## Your assignment:
Reproduce the entries shown below only from the line with "have hA1 : (1" down to the line with "theorem ρ_pos : 0 < ρsh k L := by", keeping both end lines and copying each one exactly.

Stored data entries
BEGIN
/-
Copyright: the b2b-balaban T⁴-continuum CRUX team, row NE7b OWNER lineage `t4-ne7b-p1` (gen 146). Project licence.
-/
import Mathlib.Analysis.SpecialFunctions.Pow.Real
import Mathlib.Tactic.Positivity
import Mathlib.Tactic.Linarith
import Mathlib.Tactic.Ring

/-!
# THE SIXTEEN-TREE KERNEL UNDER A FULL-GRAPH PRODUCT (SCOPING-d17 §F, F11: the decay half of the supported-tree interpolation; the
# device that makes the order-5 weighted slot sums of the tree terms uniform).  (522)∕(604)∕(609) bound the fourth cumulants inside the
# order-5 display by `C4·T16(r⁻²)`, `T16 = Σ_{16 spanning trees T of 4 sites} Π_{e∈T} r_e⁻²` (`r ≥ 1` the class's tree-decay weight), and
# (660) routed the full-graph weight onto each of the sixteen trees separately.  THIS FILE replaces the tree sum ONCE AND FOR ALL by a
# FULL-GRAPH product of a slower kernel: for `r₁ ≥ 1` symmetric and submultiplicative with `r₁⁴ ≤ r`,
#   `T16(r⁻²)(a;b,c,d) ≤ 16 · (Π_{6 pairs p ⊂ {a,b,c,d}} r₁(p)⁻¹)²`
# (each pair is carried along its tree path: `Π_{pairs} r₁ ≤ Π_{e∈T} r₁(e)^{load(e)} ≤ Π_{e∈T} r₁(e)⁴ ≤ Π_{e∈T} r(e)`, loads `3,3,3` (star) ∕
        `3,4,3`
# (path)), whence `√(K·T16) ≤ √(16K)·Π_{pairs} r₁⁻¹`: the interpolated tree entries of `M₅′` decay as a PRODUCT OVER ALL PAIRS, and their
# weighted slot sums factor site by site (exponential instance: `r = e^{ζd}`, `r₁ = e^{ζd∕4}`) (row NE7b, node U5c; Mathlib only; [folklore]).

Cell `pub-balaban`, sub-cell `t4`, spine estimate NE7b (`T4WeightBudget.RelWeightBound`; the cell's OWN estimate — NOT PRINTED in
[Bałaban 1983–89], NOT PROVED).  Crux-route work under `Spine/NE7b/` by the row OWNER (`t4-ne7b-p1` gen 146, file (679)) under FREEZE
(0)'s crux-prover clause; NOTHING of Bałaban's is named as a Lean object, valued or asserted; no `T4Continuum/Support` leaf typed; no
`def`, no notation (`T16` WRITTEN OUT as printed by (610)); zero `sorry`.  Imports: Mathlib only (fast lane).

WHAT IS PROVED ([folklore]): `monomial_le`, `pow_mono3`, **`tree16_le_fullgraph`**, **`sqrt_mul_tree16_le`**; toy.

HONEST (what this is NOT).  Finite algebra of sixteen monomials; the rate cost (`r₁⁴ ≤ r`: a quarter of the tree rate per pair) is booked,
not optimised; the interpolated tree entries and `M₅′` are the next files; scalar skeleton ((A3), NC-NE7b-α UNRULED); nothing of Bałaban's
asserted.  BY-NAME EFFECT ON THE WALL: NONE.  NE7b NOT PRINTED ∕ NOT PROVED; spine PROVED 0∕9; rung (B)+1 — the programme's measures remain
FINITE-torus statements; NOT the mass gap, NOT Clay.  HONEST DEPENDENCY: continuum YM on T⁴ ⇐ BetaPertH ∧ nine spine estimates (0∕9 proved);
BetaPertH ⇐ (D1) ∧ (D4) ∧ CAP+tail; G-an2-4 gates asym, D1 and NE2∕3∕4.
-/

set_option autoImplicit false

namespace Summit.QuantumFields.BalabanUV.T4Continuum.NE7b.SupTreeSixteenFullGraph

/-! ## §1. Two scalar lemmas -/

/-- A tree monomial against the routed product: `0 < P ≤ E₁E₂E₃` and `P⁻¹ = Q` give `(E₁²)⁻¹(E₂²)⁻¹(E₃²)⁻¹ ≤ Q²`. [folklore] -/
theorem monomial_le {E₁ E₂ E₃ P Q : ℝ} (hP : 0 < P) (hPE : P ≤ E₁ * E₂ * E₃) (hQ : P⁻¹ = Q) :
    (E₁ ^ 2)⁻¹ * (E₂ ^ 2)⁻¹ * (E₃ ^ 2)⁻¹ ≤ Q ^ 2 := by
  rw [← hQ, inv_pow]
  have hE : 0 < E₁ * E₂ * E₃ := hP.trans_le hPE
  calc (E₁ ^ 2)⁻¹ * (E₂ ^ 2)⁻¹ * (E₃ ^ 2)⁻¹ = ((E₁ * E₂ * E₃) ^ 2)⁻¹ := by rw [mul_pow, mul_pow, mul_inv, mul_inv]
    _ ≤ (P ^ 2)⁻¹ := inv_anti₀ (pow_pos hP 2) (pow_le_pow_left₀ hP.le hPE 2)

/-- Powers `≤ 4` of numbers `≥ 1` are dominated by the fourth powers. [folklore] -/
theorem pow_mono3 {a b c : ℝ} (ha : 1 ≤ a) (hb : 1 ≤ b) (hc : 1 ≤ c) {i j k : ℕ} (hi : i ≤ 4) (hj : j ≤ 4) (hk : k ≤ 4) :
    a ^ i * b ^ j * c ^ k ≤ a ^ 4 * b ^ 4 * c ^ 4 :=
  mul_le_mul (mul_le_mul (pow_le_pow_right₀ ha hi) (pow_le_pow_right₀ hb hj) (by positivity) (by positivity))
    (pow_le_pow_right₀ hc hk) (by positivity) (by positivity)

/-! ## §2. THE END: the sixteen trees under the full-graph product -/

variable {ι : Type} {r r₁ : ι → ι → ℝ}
END
BEGIN
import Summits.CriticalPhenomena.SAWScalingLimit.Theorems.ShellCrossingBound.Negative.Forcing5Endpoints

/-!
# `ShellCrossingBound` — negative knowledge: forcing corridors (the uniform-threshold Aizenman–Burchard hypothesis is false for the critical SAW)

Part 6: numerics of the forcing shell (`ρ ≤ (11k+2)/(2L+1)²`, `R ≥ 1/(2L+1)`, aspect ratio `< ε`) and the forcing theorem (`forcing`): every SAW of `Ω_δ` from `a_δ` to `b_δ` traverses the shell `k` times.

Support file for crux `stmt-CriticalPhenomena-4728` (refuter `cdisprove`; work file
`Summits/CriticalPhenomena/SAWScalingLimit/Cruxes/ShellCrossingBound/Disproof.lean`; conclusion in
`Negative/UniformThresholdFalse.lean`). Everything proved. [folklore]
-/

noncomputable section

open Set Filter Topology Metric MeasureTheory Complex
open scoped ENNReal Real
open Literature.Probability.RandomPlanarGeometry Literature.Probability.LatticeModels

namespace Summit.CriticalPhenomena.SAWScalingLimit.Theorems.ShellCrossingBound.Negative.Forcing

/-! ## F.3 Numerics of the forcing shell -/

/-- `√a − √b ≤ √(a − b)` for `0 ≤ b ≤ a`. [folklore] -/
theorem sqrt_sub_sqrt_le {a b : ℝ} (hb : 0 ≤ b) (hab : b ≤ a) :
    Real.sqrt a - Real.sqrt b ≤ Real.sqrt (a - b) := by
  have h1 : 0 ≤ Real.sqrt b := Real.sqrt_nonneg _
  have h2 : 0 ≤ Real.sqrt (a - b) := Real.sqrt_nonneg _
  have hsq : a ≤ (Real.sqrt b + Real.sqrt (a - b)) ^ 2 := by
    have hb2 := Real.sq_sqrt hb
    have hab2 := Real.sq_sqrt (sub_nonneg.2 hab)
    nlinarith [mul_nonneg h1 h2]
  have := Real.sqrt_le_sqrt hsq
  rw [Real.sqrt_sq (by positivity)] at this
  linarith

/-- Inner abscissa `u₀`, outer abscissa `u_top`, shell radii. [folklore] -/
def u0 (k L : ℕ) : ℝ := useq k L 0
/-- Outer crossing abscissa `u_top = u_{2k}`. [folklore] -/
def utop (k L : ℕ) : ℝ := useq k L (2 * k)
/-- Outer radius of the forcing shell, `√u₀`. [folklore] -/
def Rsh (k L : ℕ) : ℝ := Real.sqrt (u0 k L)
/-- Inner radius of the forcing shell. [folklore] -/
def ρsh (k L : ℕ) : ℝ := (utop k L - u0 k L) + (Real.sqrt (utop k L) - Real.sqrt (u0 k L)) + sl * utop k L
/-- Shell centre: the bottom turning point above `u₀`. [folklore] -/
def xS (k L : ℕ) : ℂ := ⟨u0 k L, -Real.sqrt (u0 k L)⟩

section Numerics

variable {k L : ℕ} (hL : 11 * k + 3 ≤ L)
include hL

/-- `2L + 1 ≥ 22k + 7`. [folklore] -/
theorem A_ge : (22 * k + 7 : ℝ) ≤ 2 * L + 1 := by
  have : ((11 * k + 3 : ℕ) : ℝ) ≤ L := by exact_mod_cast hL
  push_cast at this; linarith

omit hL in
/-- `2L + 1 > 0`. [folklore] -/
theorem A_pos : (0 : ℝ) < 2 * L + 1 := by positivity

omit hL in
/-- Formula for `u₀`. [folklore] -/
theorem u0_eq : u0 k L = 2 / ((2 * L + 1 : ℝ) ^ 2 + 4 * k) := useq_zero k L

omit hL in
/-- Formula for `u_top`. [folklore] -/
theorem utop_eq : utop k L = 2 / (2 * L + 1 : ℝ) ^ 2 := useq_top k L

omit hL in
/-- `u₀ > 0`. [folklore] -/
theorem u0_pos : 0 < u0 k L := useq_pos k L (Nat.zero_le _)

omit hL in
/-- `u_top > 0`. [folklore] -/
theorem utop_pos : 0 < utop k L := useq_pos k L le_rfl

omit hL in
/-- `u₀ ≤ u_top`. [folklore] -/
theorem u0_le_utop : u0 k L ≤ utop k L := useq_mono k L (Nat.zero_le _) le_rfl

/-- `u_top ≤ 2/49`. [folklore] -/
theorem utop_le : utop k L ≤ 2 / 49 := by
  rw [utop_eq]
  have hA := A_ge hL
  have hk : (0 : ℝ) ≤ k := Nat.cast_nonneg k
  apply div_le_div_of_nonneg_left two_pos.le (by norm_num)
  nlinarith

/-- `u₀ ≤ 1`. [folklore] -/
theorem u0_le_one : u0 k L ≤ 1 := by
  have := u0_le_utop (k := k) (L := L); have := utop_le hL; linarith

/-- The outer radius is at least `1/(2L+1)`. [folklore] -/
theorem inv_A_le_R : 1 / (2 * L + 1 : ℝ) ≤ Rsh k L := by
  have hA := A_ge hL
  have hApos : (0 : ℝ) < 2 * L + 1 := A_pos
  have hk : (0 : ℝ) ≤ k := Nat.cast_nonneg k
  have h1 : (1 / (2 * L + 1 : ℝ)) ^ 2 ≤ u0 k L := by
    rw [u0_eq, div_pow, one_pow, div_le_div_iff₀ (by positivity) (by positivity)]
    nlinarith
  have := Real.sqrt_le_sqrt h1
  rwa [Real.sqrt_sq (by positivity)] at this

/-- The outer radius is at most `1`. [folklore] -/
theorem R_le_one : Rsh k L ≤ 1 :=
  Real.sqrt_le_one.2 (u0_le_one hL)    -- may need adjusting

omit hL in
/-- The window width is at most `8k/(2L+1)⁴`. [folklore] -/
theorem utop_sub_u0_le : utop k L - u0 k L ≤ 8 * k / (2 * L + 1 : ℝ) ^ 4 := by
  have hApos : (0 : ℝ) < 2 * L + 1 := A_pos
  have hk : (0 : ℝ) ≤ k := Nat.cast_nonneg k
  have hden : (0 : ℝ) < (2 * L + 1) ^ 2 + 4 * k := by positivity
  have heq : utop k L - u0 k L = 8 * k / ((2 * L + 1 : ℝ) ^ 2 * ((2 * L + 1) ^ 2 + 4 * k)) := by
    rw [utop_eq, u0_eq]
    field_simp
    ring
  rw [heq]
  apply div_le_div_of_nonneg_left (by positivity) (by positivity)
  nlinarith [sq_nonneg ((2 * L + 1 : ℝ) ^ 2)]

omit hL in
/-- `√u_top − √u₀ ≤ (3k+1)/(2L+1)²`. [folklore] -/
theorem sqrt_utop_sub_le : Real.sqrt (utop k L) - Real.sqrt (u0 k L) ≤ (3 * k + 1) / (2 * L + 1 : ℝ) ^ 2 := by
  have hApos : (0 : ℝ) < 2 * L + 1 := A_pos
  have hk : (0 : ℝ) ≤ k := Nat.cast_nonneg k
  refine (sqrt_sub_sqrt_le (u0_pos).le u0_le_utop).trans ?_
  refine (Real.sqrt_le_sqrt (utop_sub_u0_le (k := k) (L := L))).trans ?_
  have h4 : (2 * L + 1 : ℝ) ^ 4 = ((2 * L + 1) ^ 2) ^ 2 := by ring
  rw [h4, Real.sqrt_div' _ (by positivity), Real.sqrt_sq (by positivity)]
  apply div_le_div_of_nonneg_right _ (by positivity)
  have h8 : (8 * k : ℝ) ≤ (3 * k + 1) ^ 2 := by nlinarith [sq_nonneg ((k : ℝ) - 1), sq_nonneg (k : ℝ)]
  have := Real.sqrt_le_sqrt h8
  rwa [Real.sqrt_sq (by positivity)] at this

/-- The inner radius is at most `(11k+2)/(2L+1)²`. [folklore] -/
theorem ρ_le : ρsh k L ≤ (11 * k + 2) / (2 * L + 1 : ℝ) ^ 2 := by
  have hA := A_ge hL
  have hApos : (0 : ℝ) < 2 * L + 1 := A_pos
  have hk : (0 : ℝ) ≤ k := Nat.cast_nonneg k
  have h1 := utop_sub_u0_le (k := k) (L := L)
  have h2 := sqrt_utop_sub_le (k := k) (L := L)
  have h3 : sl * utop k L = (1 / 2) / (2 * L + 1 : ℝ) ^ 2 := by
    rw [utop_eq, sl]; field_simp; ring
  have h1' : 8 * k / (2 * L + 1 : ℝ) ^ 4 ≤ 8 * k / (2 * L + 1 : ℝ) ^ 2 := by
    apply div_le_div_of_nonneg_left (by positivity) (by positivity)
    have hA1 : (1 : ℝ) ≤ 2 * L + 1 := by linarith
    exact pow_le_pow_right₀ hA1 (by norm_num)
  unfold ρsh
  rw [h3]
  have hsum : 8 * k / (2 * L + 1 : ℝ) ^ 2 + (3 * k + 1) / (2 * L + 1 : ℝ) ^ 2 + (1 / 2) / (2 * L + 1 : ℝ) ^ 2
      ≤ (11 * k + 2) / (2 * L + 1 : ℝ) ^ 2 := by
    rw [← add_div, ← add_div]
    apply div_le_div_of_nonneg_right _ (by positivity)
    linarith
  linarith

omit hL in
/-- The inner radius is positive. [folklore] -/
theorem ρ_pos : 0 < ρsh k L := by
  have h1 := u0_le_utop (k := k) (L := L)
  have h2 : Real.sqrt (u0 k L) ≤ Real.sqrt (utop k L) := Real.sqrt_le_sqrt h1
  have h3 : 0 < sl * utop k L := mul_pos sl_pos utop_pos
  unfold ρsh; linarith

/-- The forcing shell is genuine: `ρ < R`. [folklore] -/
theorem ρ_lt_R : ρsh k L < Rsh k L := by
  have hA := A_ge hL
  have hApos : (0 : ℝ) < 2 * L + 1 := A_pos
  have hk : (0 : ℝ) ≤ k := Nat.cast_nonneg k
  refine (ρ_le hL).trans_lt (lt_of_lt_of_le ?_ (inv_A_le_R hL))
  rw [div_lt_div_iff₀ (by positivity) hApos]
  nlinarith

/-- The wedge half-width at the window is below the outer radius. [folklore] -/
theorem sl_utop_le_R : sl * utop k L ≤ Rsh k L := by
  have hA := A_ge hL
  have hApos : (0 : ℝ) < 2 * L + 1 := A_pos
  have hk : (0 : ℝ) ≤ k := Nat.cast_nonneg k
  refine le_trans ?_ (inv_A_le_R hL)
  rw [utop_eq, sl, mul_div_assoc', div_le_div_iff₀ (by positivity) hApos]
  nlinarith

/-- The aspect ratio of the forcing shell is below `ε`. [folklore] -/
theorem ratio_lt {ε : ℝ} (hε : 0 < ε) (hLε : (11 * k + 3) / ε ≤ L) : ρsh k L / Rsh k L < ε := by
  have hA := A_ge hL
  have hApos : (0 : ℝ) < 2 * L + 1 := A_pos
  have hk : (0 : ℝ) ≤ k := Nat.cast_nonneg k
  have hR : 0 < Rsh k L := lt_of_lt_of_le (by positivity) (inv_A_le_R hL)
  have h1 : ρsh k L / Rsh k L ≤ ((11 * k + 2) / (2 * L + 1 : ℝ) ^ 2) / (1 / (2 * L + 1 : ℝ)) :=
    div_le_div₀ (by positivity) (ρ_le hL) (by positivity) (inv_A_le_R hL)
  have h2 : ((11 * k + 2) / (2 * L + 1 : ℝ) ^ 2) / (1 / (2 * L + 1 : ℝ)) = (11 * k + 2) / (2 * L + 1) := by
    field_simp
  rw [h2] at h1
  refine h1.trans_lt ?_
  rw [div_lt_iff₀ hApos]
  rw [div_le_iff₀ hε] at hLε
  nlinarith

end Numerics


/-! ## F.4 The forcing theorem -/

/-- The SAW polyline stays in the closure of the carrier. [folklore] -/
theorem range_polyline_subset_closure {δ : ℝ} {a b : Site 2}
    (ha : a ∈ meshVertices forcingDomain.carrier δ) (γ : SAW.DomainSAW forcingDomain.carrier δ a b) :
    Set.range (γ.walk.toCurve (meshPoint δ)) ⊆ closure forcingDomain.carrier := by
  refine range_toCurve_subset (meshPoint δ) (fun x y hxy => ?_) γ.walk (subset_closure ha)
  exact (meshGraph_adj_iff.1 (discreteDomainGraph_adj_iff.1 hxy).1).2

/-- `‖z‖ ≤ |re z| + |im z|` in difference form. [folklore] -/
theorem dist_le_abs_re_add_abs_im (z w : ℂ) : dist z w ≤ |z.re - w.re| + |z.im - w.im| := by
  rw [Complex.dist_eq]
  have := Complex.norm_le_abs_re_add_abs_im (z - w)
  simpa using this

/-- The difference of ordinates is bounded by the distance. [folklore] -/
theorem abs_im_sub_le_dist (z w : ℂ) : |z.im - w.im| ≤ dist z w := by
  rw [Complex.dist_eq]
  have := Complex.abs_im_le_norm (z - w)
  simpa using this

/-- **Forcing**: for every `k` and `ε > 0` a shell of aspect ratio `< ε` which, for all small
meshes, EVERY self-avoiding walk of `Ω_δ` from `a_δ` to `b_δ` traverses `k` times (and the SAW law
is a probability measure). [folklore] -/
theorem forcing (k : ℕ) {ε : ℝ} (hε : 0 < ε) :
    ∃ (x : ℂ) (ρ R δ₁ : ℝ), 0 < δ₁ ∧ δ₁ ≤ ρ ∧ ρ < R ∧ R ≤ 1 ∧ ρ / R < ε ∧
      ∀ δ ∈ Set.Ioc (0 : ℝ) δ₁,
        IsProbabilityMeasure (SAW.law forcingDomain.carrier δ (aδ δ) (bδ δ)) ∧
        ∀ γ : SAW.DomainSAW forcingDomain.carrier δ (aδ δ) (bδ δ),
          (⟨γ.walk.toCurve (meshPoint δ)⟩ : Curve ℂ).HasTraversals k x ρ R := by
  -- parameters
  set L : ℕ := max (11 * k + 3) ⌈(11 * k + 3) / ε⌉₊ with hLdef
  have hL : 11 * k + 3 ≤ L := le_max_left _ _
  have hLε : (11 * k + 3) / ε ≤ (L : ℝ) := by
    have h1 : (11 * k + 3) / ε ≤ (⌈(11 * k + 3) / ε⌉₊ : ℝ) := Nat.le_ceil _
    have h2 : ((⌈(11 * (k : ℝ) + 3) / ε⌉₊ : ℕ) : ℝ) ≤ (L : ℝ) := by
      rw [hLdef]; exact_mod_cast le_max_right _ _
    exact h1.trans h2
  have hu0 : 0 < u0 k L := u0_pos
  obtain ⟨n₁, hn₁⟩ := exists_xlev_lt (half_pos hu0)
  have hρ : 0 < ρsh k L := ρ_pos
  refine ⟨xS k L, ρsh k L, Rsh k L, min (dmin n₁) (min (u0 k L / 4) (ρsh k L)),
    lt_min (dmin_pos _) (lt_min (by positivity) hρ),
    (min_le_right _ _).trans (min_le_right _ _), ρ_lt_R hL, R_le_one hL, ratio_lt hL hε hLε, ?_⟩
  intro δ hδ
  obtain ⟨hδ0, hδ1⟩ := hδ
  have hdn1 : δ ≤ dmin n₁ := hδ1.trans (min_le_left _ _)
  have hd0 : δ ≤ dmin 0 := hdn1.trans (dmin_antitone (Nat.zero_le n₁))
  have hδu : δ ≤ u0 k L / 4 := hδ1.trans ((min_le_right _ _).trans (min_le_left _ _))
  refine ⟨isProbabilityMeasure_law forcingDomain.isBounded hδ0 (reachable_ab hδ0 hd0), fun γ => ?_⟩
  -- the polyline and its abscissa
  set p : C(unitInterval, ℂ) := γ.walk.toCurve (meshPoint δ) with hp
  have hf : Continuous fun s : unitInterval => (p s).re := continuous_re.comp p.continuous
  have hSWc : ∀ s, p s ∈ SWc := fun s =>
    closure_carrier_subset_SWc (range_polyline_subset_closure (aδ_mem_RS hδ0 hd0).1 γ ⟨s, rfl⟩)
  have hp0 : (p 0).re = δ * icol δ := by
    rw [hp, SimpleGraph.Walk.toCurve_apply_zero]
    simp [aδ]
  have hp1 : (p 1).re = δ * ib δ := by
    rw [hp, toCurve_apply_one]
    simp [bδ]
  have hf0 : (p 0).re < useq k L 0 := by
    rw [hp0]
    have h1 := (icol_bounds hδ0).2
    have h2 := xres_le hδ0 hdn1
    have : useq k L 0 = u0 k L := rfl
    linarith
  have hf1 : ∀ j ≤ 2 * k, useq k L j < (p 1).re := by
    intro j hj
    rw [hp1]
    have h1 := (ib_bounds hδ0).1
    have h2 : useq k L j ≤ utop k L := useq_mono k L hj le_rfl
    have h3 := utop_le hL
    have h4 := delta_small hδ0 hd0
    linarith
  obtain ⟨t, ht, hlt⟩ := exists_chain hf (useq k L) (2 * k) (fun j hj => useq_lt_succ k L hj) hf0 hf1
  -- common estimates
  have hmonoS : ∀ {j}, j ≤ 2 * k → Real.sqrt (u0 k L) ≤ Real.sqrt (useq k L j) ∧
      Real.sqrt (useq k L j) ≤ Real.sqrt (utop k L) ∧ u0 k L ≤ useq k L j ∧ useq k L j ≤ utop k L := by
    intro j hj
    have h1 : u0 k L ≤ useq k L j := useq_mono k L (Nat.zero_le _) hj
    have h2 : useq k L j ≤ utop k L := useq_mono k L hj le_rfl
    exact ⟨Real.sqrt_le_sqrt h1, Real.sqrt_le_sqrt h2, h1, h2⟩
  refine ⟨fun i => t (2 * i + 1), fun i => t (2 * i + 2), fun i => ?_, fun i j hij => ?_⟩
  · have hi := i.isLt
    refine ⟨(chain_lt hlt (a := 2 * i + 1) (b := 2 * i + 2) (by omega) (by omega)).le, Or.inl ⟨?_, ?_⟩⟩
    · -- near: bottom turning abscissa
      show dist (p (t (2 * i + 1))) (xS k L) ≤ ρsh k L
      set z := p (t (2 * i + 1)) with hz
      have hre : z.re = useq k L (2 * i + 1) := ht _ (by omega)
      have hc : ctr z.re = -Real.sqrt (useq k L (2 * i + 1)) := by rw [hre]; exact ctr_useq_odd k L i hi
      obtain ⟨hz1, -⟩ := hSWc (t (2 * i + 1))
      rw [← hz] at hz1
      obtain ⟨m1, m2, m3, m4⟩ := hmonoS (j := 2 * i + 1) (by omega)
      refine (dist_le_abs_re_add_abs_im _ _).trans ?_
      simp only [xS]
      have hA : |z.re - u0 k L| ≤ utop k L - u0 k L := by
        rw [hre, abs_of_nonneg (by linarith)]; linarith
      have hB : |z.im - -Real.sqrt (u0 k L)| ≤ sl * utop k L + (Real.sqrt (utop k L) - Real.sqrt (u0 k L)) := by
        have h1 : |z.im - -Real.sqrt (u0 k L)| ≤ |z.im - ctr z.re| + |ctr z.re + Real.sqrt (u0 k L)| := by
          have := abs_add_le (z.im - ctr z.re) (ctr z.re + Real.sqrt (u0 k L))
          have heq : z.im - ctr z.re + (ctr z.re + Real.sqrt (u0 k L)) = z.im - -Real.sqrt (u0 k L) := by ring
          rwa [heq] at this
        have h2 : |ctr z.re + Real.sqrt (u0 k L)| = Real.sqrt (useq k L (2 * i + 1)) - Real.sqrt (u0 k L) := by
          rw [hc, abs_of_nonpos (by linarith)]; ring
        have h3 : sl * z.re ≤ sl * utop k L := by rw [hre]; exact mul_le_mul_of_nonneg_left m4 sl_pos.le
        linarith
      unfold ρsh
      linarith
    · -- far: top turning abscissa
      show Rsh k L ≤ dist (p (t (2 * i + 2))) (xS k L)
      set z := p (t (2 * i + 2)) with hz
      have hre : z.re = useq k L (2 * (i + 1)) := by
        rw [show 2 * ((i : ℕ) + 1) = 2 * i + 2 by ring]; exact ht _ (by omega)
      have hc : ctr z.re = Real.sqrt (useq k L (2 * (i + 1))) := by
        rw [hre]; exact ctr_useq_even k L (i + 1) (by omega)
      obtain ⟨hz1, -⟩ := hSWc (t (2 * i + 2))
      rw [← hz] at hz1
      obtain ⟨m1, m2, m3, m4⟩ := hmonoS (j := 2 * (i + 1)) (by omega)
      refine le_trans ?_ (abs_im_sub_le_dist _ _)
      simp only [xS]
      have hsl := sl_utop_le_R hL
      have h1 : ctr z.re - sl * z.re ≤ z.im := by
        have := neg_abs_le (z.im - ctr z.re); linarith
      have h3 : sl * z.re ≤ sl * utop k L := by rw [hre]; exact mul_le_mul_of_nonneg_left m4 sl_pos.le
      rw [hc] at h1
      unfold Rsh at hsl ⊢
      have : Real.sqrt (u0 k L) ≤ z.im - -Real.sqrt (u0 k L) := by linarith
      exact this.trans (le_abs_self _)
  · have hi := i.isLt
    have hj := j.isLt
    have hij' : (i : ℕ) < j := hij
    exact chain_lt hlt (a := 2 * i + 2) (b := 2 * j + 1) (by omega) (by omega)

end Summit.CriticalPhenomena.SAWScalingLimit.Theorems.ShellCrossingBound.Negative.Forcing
END
## Written solution:
    have hA1 : (1 : ℝ) ≤ 2 * L + 1 := by linarith
    exact pow_le_pow_right₀ hA1 (by norm_num)
  unfold ρsh
  rw [h3]
  have hsum : 8 * k / (2 * L + 1 : ℝ) ^ 2 + (3 * k + 1) / (2 * L + 1 : ℝ) ^ 2 + (1 / 2) / (2 * L + 1 : ℝ) ^ 2
      ≤ (11 * k + 2) / (2 * L + 1 : ℝ) ^ 2 := by
    rw [← add_div, ← add_div]
    apply div_le_div_of_nonneg_right _ (by positivity)
    linarith
  linarith

omit hL in
/-- The inner radius is positive. [folklore] -/
theorem ρ_pos : 0 < ρsh k L := by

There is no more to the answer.